Instructions to follow
Work out the number of lines with the word "isotypic" in the material below, then reply with that number only.
-------
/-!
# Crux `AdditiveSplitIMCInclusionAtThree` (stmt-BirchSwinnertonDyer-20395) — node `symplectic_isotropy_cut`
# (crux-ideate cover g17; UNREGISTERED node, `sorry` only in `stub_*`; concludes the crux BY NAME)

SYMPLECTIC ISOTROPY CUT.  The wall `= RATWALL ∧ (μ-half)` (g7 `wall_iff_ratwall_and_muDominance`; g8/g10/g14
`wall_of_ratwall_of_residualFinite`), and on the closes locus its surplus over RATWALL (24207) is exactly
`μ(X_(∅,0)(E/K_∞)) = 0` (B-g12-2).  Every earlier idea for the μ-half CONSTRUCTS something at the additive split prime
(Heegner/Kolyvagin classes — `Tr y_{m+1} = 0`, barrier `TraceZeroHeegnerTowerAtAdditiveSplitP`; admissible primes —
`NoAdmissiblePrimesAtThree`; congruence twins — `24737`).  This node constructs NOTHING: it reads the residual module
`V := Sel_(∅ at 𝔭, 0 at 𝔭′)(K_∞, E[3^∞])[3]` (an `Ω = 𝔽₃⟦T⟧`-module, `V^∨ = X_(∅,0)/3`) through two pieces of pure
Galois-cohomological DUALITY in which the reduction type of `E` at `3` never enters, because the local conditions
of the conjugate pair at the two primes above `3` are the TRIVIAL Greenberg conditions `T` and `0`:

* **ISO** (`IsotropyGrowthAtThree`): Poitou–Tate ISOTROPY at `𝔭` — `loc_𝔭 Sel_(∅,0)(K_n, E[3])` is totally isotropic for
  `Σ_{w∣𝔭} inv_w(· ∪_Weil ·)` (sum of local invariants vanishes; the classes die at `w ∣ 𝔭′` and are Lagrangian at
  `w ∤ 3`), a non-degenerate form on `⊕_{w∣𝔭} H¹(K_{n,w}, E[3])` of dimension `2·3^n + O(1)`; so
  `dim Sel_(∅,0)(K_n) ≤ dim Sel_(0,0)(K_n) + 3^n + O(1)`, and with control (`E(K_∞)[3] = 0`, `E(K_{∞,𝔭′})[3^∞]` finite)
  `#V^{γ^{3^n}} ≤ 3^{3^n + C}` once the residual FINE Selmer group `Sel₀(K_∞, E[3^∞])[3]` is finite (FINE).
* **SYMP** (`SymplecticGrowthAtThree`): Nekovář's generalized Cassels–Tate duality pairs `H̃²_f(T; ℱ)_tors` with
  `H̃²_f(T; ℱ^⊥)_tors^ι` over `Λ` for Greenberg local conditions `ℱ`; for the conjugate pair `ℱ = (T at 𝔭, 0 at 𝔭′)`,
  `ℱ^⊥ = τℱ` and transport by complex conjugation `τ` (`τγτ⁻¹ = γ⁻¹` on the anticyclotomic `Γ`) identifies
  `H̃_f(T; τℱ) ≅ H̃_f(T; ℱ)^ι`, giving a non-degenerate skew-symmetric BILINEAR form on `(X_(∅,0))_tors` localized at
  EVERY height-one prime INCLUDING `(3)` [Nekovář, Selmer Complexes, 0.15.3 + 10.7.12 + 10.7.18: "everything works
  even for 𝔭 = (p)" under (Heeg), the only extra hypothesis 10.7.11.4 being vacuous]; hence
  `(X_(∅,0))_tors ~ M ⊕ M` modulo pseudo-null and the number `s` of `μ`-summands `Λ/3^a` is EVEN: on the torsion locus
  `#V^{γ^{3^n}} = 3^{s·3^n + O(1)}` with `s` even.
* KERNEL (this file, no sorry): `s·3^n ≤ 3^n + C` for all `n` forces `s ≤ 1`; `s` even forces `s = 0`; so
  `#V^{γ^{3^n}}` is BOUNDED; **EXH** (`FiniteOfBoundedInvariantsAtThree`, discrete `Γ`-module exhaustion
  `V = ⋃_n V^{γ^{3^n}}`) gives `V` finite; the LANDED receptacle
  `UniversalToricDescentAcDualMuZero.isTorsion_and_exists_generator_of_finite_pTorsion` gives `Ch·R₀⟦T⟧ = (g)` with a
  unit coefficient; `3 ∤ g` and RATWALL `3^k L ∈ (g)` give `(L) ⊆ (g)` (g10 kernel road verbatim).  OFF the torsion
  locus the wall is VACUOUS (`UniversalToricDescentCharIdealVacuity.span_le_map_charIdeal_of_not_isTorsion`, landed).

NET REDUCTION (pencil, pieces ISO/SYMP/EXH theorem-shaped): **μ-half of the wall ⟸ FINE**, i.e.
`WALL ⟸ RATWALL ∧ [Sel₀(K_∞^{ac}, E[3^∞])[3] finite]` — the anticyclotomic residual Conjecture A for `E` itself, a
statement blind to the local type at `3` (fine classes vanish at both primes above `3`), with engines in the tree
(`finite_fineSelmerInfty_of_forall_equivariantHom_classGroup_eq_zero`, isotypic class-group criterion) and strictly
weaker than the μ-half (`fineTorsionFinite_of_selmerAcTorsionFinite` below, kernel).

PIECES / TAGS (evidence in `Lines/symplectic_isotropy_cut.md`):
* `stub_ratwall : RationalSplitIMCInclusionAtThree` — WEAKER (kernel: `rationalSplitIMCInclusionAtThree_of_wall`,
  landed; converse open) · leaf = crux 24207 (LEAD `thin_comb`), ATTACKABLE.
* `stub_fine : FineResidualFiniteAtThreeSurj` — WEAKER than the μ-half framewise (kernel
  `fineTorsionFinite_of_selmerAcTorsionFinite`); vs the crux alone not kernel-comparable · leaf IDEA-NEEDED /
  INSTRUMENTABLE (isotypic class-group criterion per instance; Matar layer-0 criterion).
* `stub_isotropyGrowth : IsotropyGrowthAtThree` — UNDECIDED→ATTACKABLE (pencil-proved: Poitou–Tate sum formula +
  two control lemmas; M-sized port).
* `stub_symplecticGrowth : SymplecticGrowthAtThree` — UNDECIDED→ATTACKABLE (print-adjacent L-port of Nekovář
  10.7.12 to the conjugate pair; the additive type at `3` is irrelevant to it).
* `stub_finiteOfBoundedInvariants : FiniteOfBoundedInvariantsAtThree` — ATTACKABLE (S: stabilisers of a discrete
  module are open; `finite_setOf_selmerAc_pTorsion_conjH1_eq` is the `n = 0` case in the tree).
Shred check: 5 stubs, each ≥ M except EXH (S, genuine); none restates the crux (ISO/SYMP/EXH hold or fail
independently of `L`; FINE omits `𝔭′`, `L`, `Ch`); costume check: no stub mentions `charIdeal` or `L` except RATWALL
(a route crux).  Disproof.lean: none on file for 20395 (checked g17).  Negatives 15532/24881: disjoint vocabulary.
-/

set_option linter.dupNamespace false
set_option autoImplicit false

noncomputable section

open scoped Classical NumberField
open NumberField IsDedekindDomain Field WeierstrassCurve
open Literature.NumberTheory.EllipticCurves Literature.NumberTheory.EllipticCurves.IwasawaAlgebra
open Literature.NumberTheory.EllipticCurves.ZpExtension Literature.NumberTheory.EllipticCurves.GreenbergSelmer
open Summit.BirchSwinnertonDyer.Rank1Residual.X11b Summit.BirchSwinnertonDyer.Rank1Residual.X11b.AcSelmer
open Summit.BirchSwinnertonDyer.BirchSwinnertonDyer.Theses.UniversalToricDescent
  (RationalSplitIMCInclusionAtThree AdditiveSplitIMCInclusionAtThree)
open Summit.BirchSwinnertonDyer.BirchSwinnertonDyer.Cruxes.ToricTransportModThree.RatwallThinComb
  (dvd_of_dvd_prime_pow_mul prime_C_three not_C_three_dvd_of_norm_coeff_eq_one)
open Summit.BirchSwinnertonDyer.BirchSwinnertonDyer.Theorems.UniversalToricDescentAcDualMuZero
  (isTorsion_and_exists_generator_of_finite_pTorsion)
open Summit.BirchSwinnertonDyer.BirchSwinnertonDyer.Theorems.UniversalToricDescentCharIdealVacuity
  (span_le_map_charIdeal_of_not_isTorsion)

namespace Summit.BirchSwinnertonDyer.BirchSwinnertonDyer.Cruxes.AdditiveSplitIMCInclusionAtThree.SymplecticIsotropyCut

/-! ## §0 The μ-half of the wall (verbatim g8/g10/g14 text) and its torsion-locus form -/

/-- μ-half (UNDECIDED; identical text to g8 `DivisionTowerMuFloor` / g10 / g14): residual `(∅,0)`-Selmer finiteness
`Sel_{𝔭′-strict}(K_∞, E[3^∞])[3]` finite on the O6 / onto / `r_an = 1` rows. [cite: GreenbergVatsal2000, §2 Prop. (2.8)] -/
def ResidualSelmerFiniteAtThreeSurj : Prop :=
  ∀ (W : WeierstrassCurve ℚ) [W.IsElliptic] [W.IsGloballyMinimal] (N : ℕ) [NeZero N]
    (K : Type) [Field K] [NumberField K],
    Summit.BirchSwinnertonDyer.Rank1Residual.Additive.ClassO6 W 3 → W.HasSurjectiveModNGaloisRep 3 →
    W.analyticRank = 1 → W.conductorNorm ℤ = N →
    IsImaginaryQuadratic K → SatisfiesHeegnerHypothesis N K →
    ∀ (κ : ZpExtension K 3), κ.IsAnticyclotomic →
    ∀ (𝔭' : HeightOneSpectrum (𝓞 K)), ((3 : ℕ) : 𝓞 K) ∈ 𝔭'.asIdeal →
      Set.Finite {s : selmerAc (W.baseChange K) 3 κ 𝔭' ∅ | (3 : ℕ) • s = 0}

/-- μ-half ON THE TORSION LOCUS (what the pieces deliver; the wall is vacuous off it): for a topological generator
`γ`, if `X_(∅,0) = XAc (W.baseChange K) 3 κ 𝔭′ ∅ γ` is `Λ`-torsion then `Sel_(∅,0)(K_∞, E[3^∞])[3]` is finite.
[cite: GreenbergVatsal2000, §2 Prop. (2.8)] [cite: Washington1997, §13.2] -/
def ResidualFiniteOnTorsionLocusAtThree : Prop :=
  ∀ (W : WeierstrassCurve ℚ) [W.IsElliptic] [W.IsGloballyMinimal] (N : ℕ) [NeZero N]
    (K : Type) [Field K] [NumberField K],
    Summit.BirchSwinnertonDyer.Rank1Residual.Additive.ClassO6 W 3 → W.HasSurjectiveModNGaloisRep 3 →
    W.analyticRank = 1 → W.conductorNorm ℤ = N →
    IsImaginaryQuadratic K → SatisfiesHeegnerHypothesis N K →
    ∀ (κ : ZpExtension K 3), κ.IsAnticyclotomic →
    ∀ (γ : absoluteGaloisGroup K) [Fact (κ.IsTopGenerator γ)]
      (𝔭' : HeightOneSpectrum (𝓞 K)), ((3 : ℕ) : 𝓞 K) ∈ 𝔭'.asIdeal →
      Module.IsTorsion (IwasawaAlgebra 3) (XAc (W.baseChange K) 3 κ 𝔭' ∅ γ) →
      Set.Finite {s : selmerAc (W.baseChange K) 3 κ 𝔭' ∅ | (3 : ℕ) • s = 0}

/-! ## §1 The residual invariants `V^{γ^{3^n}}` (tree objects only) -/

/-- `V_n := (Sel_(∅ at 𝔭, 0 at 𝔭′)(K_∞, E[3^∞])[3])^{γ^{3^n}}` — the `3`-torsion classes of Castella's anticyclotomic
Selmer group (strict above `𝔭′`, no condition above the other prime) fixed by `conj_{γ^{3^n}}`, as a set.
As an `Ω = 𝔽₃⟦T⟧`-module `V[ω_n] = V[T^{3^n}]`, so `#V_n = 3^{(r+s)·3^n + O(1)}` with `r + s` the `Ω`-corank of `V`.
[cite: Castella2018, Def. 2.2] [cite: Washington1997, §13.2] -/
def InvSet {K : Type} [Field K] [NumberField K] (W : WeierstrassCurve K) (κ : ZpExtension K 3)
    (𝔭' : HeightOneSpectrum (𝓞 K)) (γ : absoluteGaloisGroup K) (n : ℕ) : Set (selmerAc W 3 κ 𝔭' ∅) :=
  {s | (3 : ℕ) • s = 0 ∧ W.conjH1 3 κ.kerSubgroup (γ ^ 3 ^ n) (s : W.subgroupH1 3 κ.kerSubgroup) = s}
-------
Task result
2